Leadership

Is It Time to Climb Down the Ladder?

The top spot is the goal of any ambitious leader---or is it? One prominent CEO who stepped down wants to change the narrative.

Richard Hytner gave up.

In 2006, Hytner left his position as CEO of global ad firm Saatchi & Saatchi, opting instead to become a deputy chairman in the company. As he told the Washington Post in a recent interview, the pace of the job had begun to wear on him: “I began to feel a real weight on my shoulders, particularly around the people decisions and the frenetic pace to drive revenue and profitability,” he said. “I began to really lust after a role where I could think more, where I would have more time and space.”

“I was rarely happy making the big, ugly decisions, yet really happy influencing the cause.”

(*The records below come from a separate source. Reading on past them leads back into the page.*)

import Mathlib
import Summits.ResolutionOfSingularities.ResolutionOfSingularities.Theorems.WeightedInvariantLocalWeightedDropNCResBadDirPoint
import Summits.ResolutionOfSingularities.ResolutionOfSingularities.Theorems.WeightedInvariantLocalWeightedDropNCResCurveGraphDefs
import Summits.ResolutionOfSingularities.ResolutionOfSingularities.Theorems.WeightedInvariantLocalWeightedDropNCResSettingHeadDropCurve
import Summits.ResolutionOfSingularities.ResolutionOfSingularities.Theorems.WeightedInvariantLocalWeightedDropTOT2NearCurve

/-!
# `WeightedInvariant.LocalWeightedDrop`: the TOT₂ line, regime (B) «letters in bad position» — THE CURVE MOVE along a permissible letter axis

Crux item stmt-ResolutionOfSingularities-8899 `LocalWeightedDrop` (route `ResolutionOfSingularities/WeightedInvariant`), ENGINE skeleton v33
(res-L1-w43-lead-1 g5, TOT2-LINE v1.3 §1–§3 (B)), registered regime stub `stub_regimeBad` (deal → res-type-056).  [OURS · L1 W4.3 · chain w43 · seat
res-type-056; def-free; the count game is the programme's own; nothing here is a statement of any manuscript; AI-produced, gate-checked, weaker than
expert review.]

WHAT.  Three letters, an admissibly decorated state `(b, δ)` with `o ≥ 2`, empty history, a directrix form `ℓ` supported on boundary letters with
support `S = {l ≠ j}` of size two, and `f ∈ (x_l : l ≠ j)^o` (`GraphCurve.InOffIdeal j o f`: the axis `C = ⋂_{l ≠ j} V(x_l)`, an intersection of
two boundary components, is PERMISSIBLE).  THE DIRECTOR WINS TO «head drop, or same head in the apex column or in good position» IN ONE CURVE MOVE
`(X, 𝟙_{l ≠ j})` (`dWinsTo_exit_of_badDir_inOffIdeal`): the move is B-permissible (res-L1-w43-stub-1's `isBPermissible_of_totalO_weightedOrder` +
`GraphCurve.le_weightedOrder_of_inOffIdeal`); NEAR POINTS OVER `C` EXIST (apex dimension two — contrast `dWinsTo_headDrop_of_inAxisIdeal` at apex
dimension `≤ 1`), but at a same-head answer `c` (a normal direction of `C`, `c_j = 0`) the answer lies in the directrix plane (`ℓ · c = 0`, from
res-L1-w43-stub-3's `TOT2Near.initEval_add_smul_eq_of_near_curve`), so BOTH support letters leave (`c_l ≠ 0` on `S`), and for the support letter
`l ≠ i` (`i` the slot) the new coordinate `y_l` is not a boundary letter while the coefficient of `y_l^o` in the new equation is the coefficient of
`x_l^o` in `f` (`coeff_single_strict_curve`, from `TOT2Near.taylorSum_eq_coeff_slice_w`), non-zero (`ℓ_l ≠ 0`): any directrix form of the
transform involves `y_l` — GOOD POSITION (or the transform is in the apex column).
-/

set_option linter.dupNamespace false -- mandated namespace of this single-conjunct summit

noncomputable section

namespace Summit.ResolutionOfSingularities.ResolutionOfSingularities.Theorems

namespace TameFourTupleDrop

namespace NCResBad

open MvPowerSeries Literature.AlgebraicGeometry.Resolution GraphCurve TOT2E1

variable {k : Type} [Field k] {m : ℕ}

/-! ## The coefficient of a pure power through a curve chart -/

/-- `single p⁺ n = cons 0 (single p n)`. -/
theorem single_succ_eq_cons (p : Fin m) (n : ℕ) :
    (Finsupp.single p.succ n : Fin (m + 1) →₀ ℕ) = Finsupp.cons 0 (Finsupp.single p n) := by
  ext q
  refine Fin.cases ?_ (fun q' => ?_) q
  · rw [Finsupp.cons_zero, Finsupp.single_apply, if_neg (Fin.succ_ne_zero p)]
  · rw [Finsupp.cons_succ, Finsupp.single_apply, Finsupp.single_apply]
    simp only [Fin.succ_inj]

/-- **A CHART WITH `c_l = 0` OFF THE SLOT DIRECTION READS THE PURE POWER `x_l^o`**: for a move `(X, w)` with `w ≤ 1`, an answer `c`
(`c = 0` on the weight-`0` letters), a live slot `i`, and a letter `l = i.succAbove p` of weight `1`, if `o ≤ weightedOrder_w f` and
`f(chart) = s^o · G`, then the coefficient of `y_{p⁺}^o` in `G|_{y_i = 0}` is the coefficient of `x_l^o` in `f`. -/
theorem coeff_single_slice_chart (w : Fin (m + 1) → ℕ) (c : Fin (m + 1) → k) (hw : ∀ l, w l ≤ 1) (hc0 : ∀ l, w l = 0 → c l = 0)
    (i : Fin (m + 1)) (f : MvPowerSeries (Fin (m + 1)) k) {o : ℕ} (hperm : (o : ℕ∞) ≤ f.weightedOrder w)
    {G : MvPowerSeries (Fin (m + 1 + 1)) k} (hfac : subst (CobordantChart.chart w c) f = X 0 ^ o * G) (p : Fin m)
    (hwl : w (i.succAbove p) = 1) :
    coeff (Finsupp.single p.succ o) (TupleGame.slice i G) = coeff (Finsupp.single (i.succAbove p) o) f := by
  classical
  set l := i.succAbove p with hl
  have hli : l ≠ i := Fin.succAbove_ne i p
  -- the Hasse–Taylor sum for `β := o · e_l`
  set β : Fin (m + 1) →₀ ℕ := Finsupp.single l o with hβ
  have hβi : β i = 0 := by rw [hβ, Finsupp.single_apply, if_neg hli]
  have hβw : ∀ l', w l' = 0 → β l' = 0 := fun l' hl' => by
    rw [hβ, Finsupp.single_apply]
    split_ifs with h
    · rw [← h, hwl] at hl'
      exact absurd hl' one_ne_zero
    · rfl
  have h := TOT2Near.taylorSum_eq_coeff_slice_w w c hw hc0 i f hperm β hβi hβw
  have hβ' : (Finsupp.equivFunOnFinite.symm fun q => β (i.succAbove q) : Fin m →₀ ℕ) = Finsupp.single p o := by
    ext q
    rw [Finsupp.coe_equivFunOnFinite_symm, hβ, Finsupp.single_apply, Finsupp.single_apply]
    simp only [hl, Fin.succAbove_right_inj]
  rw [hβ'] at h
  -- pass from the full chart transform to `G`
  have hslice : TupleGame.slice i (subst (CobordantChart.chart w c) f) = X 0 ^ o * TupleGame.slice i G := by
    rw [hfac, MultiplicityLift.slice_X_zero_pow_mul]
  rw [single_succ_eq_cons, CobordantChart.coeff_cons_of_eq_X_pow_mul hslice, add_zero, ← h, Finset.sum_eq_single β]
  · rw [Finset.prod_eq_single l]
    · rw [hβ, Finsupp.single_eq_same, Nat.choose_self, Nat.cast_one, one_mul, Nat.sub_self, pow_zero, mul_one]
    · intro l' _ hl'
      rw [hβ, Finsupp.single_apply, if_neg (Ne.symm hl'), Nat.choose_zero_right, Nat.cast_one, one_mul, Nat.sub_zero, pow_zero]
    · intro h; exact absurd (Finset.mem_univ l) h
  · -- other exponents of degree `o`: `e_l < o`, so `choose e_l o = 0`
    intro e he hne
    rw [Finset.mem_finsuppAntidiag] at he
    have hel : e l < o := by
      by_contra hge
      push Not at hge
      apply hne
      -- `e ≥ o · e_l` with `|e| = o` forces `e = o · e_l`
      have hsum : ∑ l', e l' = o := he.1
      rw [← Finset.add_sum_erase _ _ (Finset.mem_univ l)] at hsum
      have hrest : ∑ x ∈ Finset.univ.erase l, e x = 0 := by omega
      have hel' : e l = o := by omega
      ext l'
      by_cases hl'l : l' = l
      · rw [hl'l, hel', hβ, Finsupp.single_eq_same]
      · rw [hβ, Finsupp.single_apply, if_neg (Ne.symm hl'l)]
        exact Finset.sum_eq_zero_iff.mp hrest l' (Finset.mem_erase.mpr ⟨hl'l, Finset.mem_univ l'⟩)
    refine mul_eq_zero_of_right _ (Finset.prod_eq_zero (Finset.mem_univ l) ?_)
    rw [hβ, Finsupp.single_eq_same, Nat.choose_eq_zero_of_lt hel, Nat.cast_zero, zero_mul]
  · intro hβmem
    refine absurd (Finset.mem_finsuppAntidiag.mpr ⟨?_, Finset.subset_univ _⟩) hβmem
    rw [Finset.sum_eq_single l (fun l' _ hl' => by rw [hβ, Finsupp.single_apply, if_neg (Ne.symm hl')])
      (fun h => absurd (Finset.mem_univ l) h), hβ, Finsupp.single_eq_same]

/-! ## The curve move -/

/-- **REGIME (B), THE PERMISSIBLE-AXIS CASE: ONE CURVE MOVE EXITS.**  Three letters, `k` infinite.  From an admissibly decorated state with
`o ≥ 2`, empty history, a directrix form `ℓ` vanishing exactly at the letter `j`, and `f ∈ (x_l : l ≠ j)^o`, the
director wins to «admissibly decorated, and: head drop, or same head with apex column or good position» by the single curve move
`(X, 𝟙_{l ≠ j})`. -/
theorem dWinsTo_exit_of_badDir_inOffIdeal [Infinite k] {b : MvPowerSeries (Fin (2 + 1)) k} {δ : Decoration k 2} (hadm : Admissible b δ)
    (ho : 2 ≤ δ.o) (hO : δ.O = ∅) {ℓ : Fin (2 + 1) → k} (hℓ : δ.IsDirForm ℓ) {j : Fin (2 + 1)}
    (hj0 : ℓ j = 0) (hne : ∀ l, l ≠ j → ℓ l ≠ 0) (hin : InOffIdeal j δ.o δ.f) :
    DWinsTo (St := MvPowerSeries (Fin (2 + 1)) k × Decoration k 2) Prod.fst
      (fun τ => Admissible τ.1 τ.2 ∧ (τ.2.head < δ.head ∨ (τ.2.head = δ.head ∧ (τ.2.HCol ∨ τ.2.GoodDir)))) (b, δ) := by
  classical
  have hf : δ.f ≠ 0 := hadm.2.1.ne_zero
  have hc_eq : δ.c = δ.o := by rw [Decoration.c, hO, Finset.card_empty, add_zero]
  have hg : δ.f * ∏ l ∈ δ.O, X l = δ.f := by rw [hO, Finset.prod_empty, mul_one]
  -- the move `(X, 𝟙_{l ≠ j})`
  set w : Fin (2 + 1) → ℕ := fun l => if l = j then 0 else 1 with hw
  have hw1 : ∀ l, w l ≤ 1 := fun l => by simp only [hw]; split_ifs <;> simp
  have hwj : w j = 0 := by simp only [hw, if_true]
  have hwl : ∀ l, l ≠ j → w l = 1 := fun l hl => by simp only [hw, if_neg hl]
  have hmv : IsCountMove (fun l => (X l : MvPowerSeries (Fin (2 + 1)) k)) w :=
    ⟨fun l => constantCoeff_X l, TupleMonomialPhase.isUnit_det_X, hw1,
      ⟨j.succAbove 0, by rw [hwl _ (Fin.succAbove_ne j 0)]; exact Nat.one_pos⟩⟩
  have hP3 : ∀ l ∈ δ.E, ∃ (l' : Fin (2 + 1)) (u : MvPowerSeries (Fin (2 + 1)) k), constantCoeff u ≠ 0 ∧
      (fun l => (X l : MvPowerSeries (Fin (2 + 1)) k)) l = u * X l' :=
    fun l _ => ⟨l, 1, by rw [map_one]; exact one_ne_zero, by rw [one_mul]⟩
  have hpermw : ((δ.o : ℕ) : ℕ∞) ≤ δ.f.weightedOrder w := le_weightedOrder_of_inOffIdeal hin
  have hP1g : ((δ.c : ℕ) : ℕ∞) ≤ (subst (fun l => (X l : MvPowerSeries (Fin (2 + 1)) k)) (δ.f * ∏ l ∈ δ.O, X l)).weightedOrder w := by
    rw [hg, subst_X_fun, hc_eq]; exact hpermw
  have hperm : IsBPermissible δ (fun l => (X l : MvPowerSeries (Fin (2 + 1)) k)) w :=
    isBPermissible_of_totalO_weightedOrder hadm hmv hP3 hP1g
  -- one move: every answer exits
  refine DWinsTo.of_measure {σ | σ = (b, δ)} (fun _ => 0) ?_ rfl
  rintro τ hτ -
  rw [Set.mem_setOf_eq] at hτ
  subst hτ
  refine ⟨fun l => X l, w, hmv, ?_⟩
  intro c hc hc0 A G hfac hG
  have hcj : c j = 0 := hc j hwj
  obtain ⟨i, hci⟩ : ∃ i, c i ≠ 0 := Function.ne_iff.mp hc0
  have hij : i ≠ j := fun h => hci (h ▸ hcj)
  set δ' := δ.transform (fun l => (X l : MvPowerSeries (Fin (2 + 1)) k)) w c i with hδ'
  have hadm' : Admissible (X 0 * TupleGame.slice i G) δ' := admissible_transform hadm hperm hc hfac hG hci
  have hhead' : δ'.head ≤ δ.head := Decoration.head_transform_le hperm hc hf hci
  refine ⟨i, hci, (X 0 * TupleGame.slice i G, δ'), rfl, Or.inl ⟨hadm', ?_⟩⟩
  dsimp only
  by_cases hlt : δ'.head < δ.head
  · exact Or.inl hlt
  have heq : δ'.head = δ.head := le_antisymm hhead' (not_lt.mp hlt)
  have hO' : δ'.O = ∅ := Decoration.transform_O_eq_empty_of_head_eq hO heq
  have ho' : δ'.o = δ.o := Decoration.o_transform_of_head_eq heq
  have hc' : δ'.c = δ.c := Decoration.c_transform_of_head_eq heq
  refine Or.inr ⟨heq, ?_⟩
  by_cases hH : δ'.HCol
  · exact Or.inl hH
  obtain ⟨ℓ', hℓ'⟩ := Decoration.exists_isDirForm_of_not_hCol hadm' (by rw [ho']; exact ho) hH
  -- the chart transform of `f` and the new equation
  set Gf := satPart (δ.fChart (fun l => (X l : MvPowerSeries (Fin (2 + 1)) k)) w c) with hGf
  have hfacf : subst (CobordantChart.chart w c) δ.f = X 0 ^ δ.o * Gf := by
    obtain ⟨hfacw, -⟩ := Decoration.fChart_eq (δ := δ) (c := c) hmv hc hf
    rw [subst_X_fun, Decoration.satExp_fChart_eq_o hperm hc hf] at hfacw
    exact hfacw
  have hf' : δ'.f = TupleGame.slice i Gf := by
    rw [hδ', Decoration.transform_f_eq_strict_of_o_transform_eq hperm hc hf hci ho']
    unfold Decoration.strict
    rfl
  -- near: the answer is an invariance vector, hence in the directrix plane
  have hnear : ((δ.o : ℕ) : ℕ∞) ≤ (TupleGame.slice i Gf).order := by
    have h := Decoration.order_totalO hadm'
    rw [hO', Finset.prod_empty, mul_one, hf', hc', hc_eq] at h
    exact h.ge
  have hinv : δ.IsInv c := by
    intro v
    rw [hg, hc_eq]
    have h := TOT2Near.initEval_add_smul_eq_of_near_curve w c hw1 hc i hci δ.f hpermw hfacf hnear 1 v
    rwa [one_smul] at h
  have hdot : dotProduct ℓ c = 0 := hℓ.dotProduct_eq_zero_of_isInv (by rw [hc_eq]; omega) hinv
  -- both support letters leave: some `l ≠ i` with `ℓ_l ≠ 0 ≠ c_l`
  obtain ⟨l, hli, hℓl, hcl⟩ : ∃ l, l ≠ i ∧ ℓ l ≠ 0 ∧ c l ≠ 0 := by
    by_contra hnone
    push Not at hnone
    rw [dotProduct_eq_single_term hnone] at hdot
    exact (mul_ne_zero (hne i hij) hci) hdot
  have hlj : l ≠ j := fun h => hℓl (h ▸ hj0)
  obtain ⟨p, rfl⟩ := Fin.exists_succAbove_eq hli
  -- the new coordinate `y_{p⁺}` is not a boundary letter, and `ℓ′_{p⁺} ≠ 0`
  have hnot : p.succ ∉ δ'.E := fun h => hcl ((Decoration.succ_mem_transform_E_iff δ w hci p).mp h).2
  have hcoeff : coeff (Finsupp.single p.succ δ.o) (TupleGame.slice i Gf) = coeff (Finsupp.single (i.succAbove p) δ.o) δ.f :=
    coeff_single_slice_chart w c hw1 hc i δ.f hpermw hfacf p (hwl _ hlj)
  have hℓ'p : ℓ' p.succ ≠ 0 := by
    intro h0
    have hcδ' : δ'.c ≠ 0 := by rw [hc', hc_eq]; omega
    have h1 := (hℓ'.apply_eq_zero_iff_coeff hcδ' p.succ).mp h0
    rw [hO', Finset.prod_empty, mul_one, hf', hc', hc_eq, hcoeff] at h1
    have h2 : ℓ (i.succAbove p) = 0 := by
      rw [hℓ.apply_eq_zero_iff_coeff (by rw [hc_eq]; omega), hg, hc_eq]
      exact h1
    exact hℓl h2
  exact Or.inr ⟨hO', ℓ', hℓ', p.succ, hnot, hℓ'p⟩

end NCResBad

end TameFourTupleDrop

end Summit.ResolutionOfSingularities.ResolutionOfSingularities.Theorems

end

Naturally, Hytner has written a book about this, Consiglieri: Leading From the Shadows. It’s something of an unfortunate title, given what I suspect the word “consiglieri” immediately conjures up in most Americans’ minds. But that plays into Hytner’s point: We’ve gilded the CEO with so much status and glory that every other leadership position seems stigmatized. There’s a term for those roles—“middle management”—and it comes up a lot when people discuss trimming staff. Hytner felt the pressure of that: “A lot of people thought I’d lost it, like I had suddenly given up on my ambition,” he told the Wall Street Journal.

But what Hytner has done isn’t so much “giving up” as recognizing that there are two competing responsibilities in leadership—the need to act boldly, and the need to act from a position of understanding. As he writes in the book’s introduction, it’s the first part that tripped him up. “I was rarely happy making the big, ugly decisions, yet really happy influencing the cause. So I decided to become a deputy instead of an all-singing, all dancing, always-deciding CEO.” In pushing back against what he calls the “cult of No. 1,” Hytner argues that a person who can counsel and inform leaders can be just as important—and just as emotionally gratifying—as being the person in charge. (Hytner calls the top executive an “A” and the consiglieri a “C”; the book is effectively a user’s manual for As and Cs on how to successfully work together.)

This is all well and good, but there’s still that lingering stigma of not just “giving up,” but of wanting to step away from a job that is supposedly the fulfillment of your professional ambition. In 2012 Leigh Wintz wrote in Associations Now about her decision to step away from her position as CEO of Soroptimist International of the Americas after 20 years. For Wintz, the first step was recognizing a few warning signs: boredom, impatience, fatigue. That can be hard enough to confess to oneself. But the truly difficult part is that most organizations don’t have a structure in place to handle a departing CEO. That may say something about the mythology that surrounds the CEO, who is imagined to always be around and always in command, even with ample proof to the contrary.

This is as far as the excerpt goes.